In English language text there are 26 letters in the alphabet. The relative frequencies with which each letter appears is tabulated below:
E | 13.0% | H | 3.5% | W | 1.6% |
T | 9.3% | L | 3.5% | V | 1.3% |
N | 7.8% | C | 3.0% | B | 0.9% |
R | 7.7% | F | 2.8% | X | 0.5% |
O | 7.4% | P | 2.7% | K | 0.3% |
I | 7.4% | U | 2.7% | Q | 0.3% |
A | 7.3% | M | 2.5% | J | 0.2% |
S | 6.3% | Y | 1.9% | Z | 0.1% |
D | 4.4% | G | 1.6% |
Using these relative frequencies as probabilities we can create a probability map for the letters in the English alphabet. We start by defining the sample space and the probabilities.
In [139]:
alphaspace = ['A','B','C','D','E','F','G','H','I','J','K','L','M','N','O','P','Q',
'R','S','T','U','V','W','X','Y','Z']
alphaRelFreqs = [73/1000,9/1000,30/1000,44/1000,130/1000,28/1000,16/1000,35/1000,74/1000,
2/1000,3/1000,35/1000, 25/1000,78/1000,74/1000,27/1000,3/1000,77/1000,63/1000,
93/1000,27/1000,13/1000,16/1000,5/1000,19/1000,1/1000]

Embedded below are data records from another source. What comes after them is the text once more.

/-!
# The obstruction to lifting an abelian scheme over a principal small extension is a Čech coboundary (GAP-2 of MONO-G1), modulo the scaling relation `[2]^* = 4` on `Ȟ²(𝒪)`

Layer `Literature/AlgebraicGeometry/Deformation`, namespace `Literature.AlgebraicGeometry.Deformation`.  THEOREMS ONLY (no `def`, no
instance, no notation, no named fact, no `sorry`); universe `0` for the closer (§2).  Cell `hodgecm-mathlib` (D-0151 ∕ FLOOR 0), F-11
sub-line `F11SmoothRoadA` → grandchild `F11LiftWithLineBundle`, letter G1-P `stub_abelianLift` (MONO-G1 integrator F0P1c-p05 (g2),
file of record `F11StubG1AbelianLift` v5b, ONE socket `socket_GAP2_abelian_datum`): THIS FILE is that socket's body, assembled
from the slots of the (iv) road (a′) «abelian varieties are unobstructed» — count-neutral (`--supports stmt-HodgeConjecture-24835`);
HC_CM is proved only modulo the 7 printed citations until rung 0 closes, and nothing here bears on it.

THE PRINT.  [Oort1971] §2.2 (Thm. 2.2.1 and its proof) ∕ [MumfordAV1970] §13 Cor. 2: for an abelian scheme `A₀` over `A ⧸ J`
(`J` a principal ideal killed by the maximal ideal of the Artin local `ℚ`-algebra `A`), the obstruction `o ∈ Ȟ²(A₀ ⊗ k, 𝒯) ⊗ J` to
lifting `A₀` over `A` vanishes, because `[2]^*` acts on it both as `2` (functoriality of the obstruction under the isogeny `[2]`,
whose differential is `2`) and as `4` (`Ȟ²(𝒪) = Λ²Ȟ¹(𝒪)` and `[2]^* = 2` on `Ȟ¹`) — [Hartshorne2010] Thm. 10.2 (proof) for
the obstruction cochain of lifted gluing data.

## §1 The assembly from the slots = ★ `Deformation/SmoothSchemeLiftObstructionCoboundaryOfScaling` (F0P1b-p05 (g0), p801120), BY IMPORT
`obstructionCochain_mem_cechMZ2` (★ F2-B's cocycle identity read in `Ž²`), `GAP2_of_slots` (frame `π σ` + refinement `W` + cocycles
`p a, q a` with `[p a] = 2•[q a]`, `[q a] = [π_a o|_W]`, `[p a] = 4•[π_a o|_W]` ⇒ `o ∈ B̌²` by ★ `Morphisms/CechModuleH2ScalingVanishing`),
`exists_cechMD1_eq_of_scaling_slots`.

## §2 The socket body (B-p14 (g21), with F0P1a-p04 (g2)'s (D2) plug)
`exists_cechMD1_eq_of_abelian_datum_of_scaling`: the MONO-G1 socket letter `socket_GAP2_abelian_datum` (F0P1b-p06 (g0) cert v3 :201,
binders VERBATIM: coefficient field, principal small extension, augmentation `π'`, abelian `A₀` of relative dimension `g`, its closed
fibre `B := A₀ ×_{A⧸J} k` LITERALLY, principal affine covers `U' ∕ U`, ★ c2b chart data, ★ GAP-1 lifts `ψ`, ★ F2-A obstruction
cochain `o`) ⟹ `∃ γ, d¹γ = o`, MODULO ONE NAMED HYPOTHESIS `hrel₃` = slot (5) «`[2]^* = (2·2) •` on `Ȟ²(W, 𝒪)` for the cocycles
`[2]^*z|_W`, `z|_W` on the two-sided basic-open refinement `W`» (F0P1b-p01 (g2) road N1∕N2∕N3′∕N4; a sequel discharges it).
Body: seams (`CharZero k`, `IsOfRelDim.baseChange`, `CompactSpace`), the closed fibre (★ `ClosedFibreBaseChangeCover`), `[2]`
finite (★ `isFinite_pow_id_left_of_charZero`), the naturality square `[2]_B ≫ i₀ = i₀ ≫ [2]_{A₀}` (★ `map_id_pow'`), the SECOND
ATLAS on `[2]⁻¹U' ∕ [2]⁻¹U` (★ c2b `exists_transition_data_of_cover` → ★ GAP-1 `exists_lifts_of_transition_data` → ★ F2-A
`exists_obstructionCochain`), the two-sided refinement (★ `exists_finite_principal_affine_cover_basicOpen_refinement₂`), the tangent
frame (★ `exists_frameMaps_tangentSheaf_of_isLocalRing`), the chart-lift maps of `[2]` (★ `exists_chartLifts_of_morphism`, (D2)),
then rel₁ = ★ `AbelianSchemeOver.cechMH2_mk_refine_comap_mulN_two_map_eq_two_smul` (B-p03 (g21)), rel₂ = ★
`CechMH2.mk_refineC2_mapC2_eq_of_two_covers_of_charts` (F0P1a-p04 (g2)), rel₃ = `hrel₃`, and ★ `exists_cechMD1_eq_of_scaling_slots`.

## References
* [Oort1971] F. Oort, *Finite group schemes, local moduli for abelian varieties, and lifting problems*, Compositio Math. 23 (1971),
  §2.2 (Thm. 2.2.1 and its proof).
* [MumfordAV1970] D. Mumford, *Abelian Varieties* (1970), §13 Cor. 2.
* [Hartshorne2010] R. Hartshorne, *Deformation Theory*, GTM 257 (2010), Thm. 10.2 (proof), p. 81.
-/

/-! ## §2 The socket body — GAP-2 for the abelian datum, modulo `hrel₃` (B-p14 (g21); (D2) plug F0P1a-p04 (g2) ∕ F0P1c-p01 (g3)) -/

noncomputable section

set_option backward.isDefEq.respectTransparency false

open CategoryTheory CategoryTheory.Limits AlgebraicGeometry Opposite TopologicalSpace
open scoped TensorProduct

namespace Literature.AlgebraicGeometry.Deformation

open Literature.AlgebraicGeometry.AbelianSchemes Literature.AlgebraicGeometry.Morphisms Literature.AlgebraicGeometry.Motives
  Literature.AlgebraicGeometry.Modules Literature.AlgebraicGeometry.HodgeTheory SmoothAffineDeformation
import Summits.BirchSwinnertonDyer.BirchSwinnertonDyer.Theses.SignedBaseChange
import Summits.BirchSwinnertonDyer.Rank1Residual.Supersingular.KobayashiMainConjectureX7
import Summits.BirchSwinnertonDyer.Rank1Residual.Supersingular.KobayashiSqueezeReal
import HarnessLib

/-!
# K2R `SignedDescentFromGreenbergFrames` (route SignedBaseChange, crux stmt-BirchSwinnertonDyer-20087) REDUCED to
# its Eisenstein half: signed LOWER descent + the period-ratio unit ⇒ K2R (helpers `--supports`, seat `bsd-wall-sbc-p2`)

K2R concludes Kobayashi's main conjecture `KobayashiMainConjecture W p ε` in the NÉRON normalisation
(`Char X^ε = (g)`, `g = ϖ · L^ε`, `ϖ · Ω_E = Ω⁺_f`). Its binders supply the Kato half (Kobayashi Thm. 4.1, integral
under `Surj`) and torsion (Thm. 1.2); what the Greenberg package must deliver is the EISENSTEIN half. The p-power
bookkeeping between the two halves is NOT free: lower (`g = ϖ L^ε h`) + Kato (`L^ε ∈ (g)`) give `h·k = ϖ⁻¹ ∈ ℤ_p`
and `(g) = (ϖ p^{ord_p h} L^ε)`, so the conjecture's `(g) = (ϖ L^ε)` needs `ord_p ϖ = 0` — in the tree the NAMED
FACT `realPeriodRat_eq_unit_mul_plusPeriod` (a conjunct of the route's `PublishedSignedInputs`, not a binder of
K2R). This file makes that explicit:

* §5 `kobayashiMainConjecture_of_lowerDivisibility_of_periodUnit` — the tree squeeze
  (`Supersingular.kobayashiMainConjecture_of_lowerDivisibility_of_thm41`) with the period input displayed PER PAIR;
* §6 `signedDescentFromGreenbergFrames_of_periodUnit_of_lowerDescent` — K2R ⇐ (U) period unit at X7 pairs `p ≥ 5`
  ∧ (D) the signed lower descent (the crux skeleton's stub `stub_signedLowerDescent`, verbatim as a binder);
  `signedDescentFromGreenbergFrames_of_periodFact_of_lowerDescent` — the same with (U) discharged from the named
  fact. CONDITIONAL theorems; they close nothing by themselves (the gate records `proof.conditional`).

* §7 (appended after the route's F-repair): the same reduction for K2R′ `SignedDescentFromCommonFrame`
  (stmt-BirchSwinnertonDyer-20417, antecedent GSF).
* §8 the PRODUCT SQUEEZE (generic domain algebra): the last step of the signed lower descent for the twist pair
  (four Kato bounds + one product divisibility ⇒ four equalities).

References: [Kobayashi2003] Conjecture (p. 2), Thm. 1.2, Thm. 4.1; [GreenbergVatsal2000] §3 Rem. 3.4.
-/

set_option autoImplicit false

Then we create the probability map, represented by a ProbyMap
object.
In [140]:
probMapLetters = ProbyMap(sspace = alphaspace, probs=alphaRelFreqs) # make our probability map
probMapLetters # disclose our probability map
Out[140]:
Please do NOT try to list the set of all events of the 26 alphabet set: there are over 67 million events and the computer will probably crash! You can see how large a number we are talking about by evaluating the next cell which calculates $2^{26}$ for you.
In [141]:
2^26
Out[141]:
Instead of asking for the probability of each event (over 67 million of them to exhaustively march through!) we define some events of interest, say the vowels in the alphabet or the set of letters that make up a name.
In [142]:
vowels = ['A', 'E', 'I', 'O', 'U']
And we can get the probability that a letter drawn from a 'well-stirred' jumble of English letters is a vowel.
In [143]:
probMapLetters.P(vowels)
Out[143]:
We can make ourselves another set of letters and find probabilities for that too. In the cell below, we go straight from a string to a set. The reason that we can do this is that a string or str
is in fact another collection; str
is a sequence type just like list
.
In [144]:
NameOfRaaz=set("RAAZESHSAINUDIIN") # make a set from a string
NameOfRaaz # disclose the set NameOfRaaz you have built
Out[144]:
In [145]:
probMapLetters.P(NameOfRaaz)
Out[145]:
Try either adapting what we have above, or doing the same thing in some of cells below, to find the probabilities of other sets of letters yourself. For example, what is the probability of your name in the above sense?
In [ ]:
In [ ]:
The crucial point of the above exercise in our own implementation of a class for probability maps is to show how computers and mathematics can go hand in hand to quickly generalize operations over specific instances of a large class of mathematical notions (Example 4 and 5 for probability models on finite sample spaces in our case above).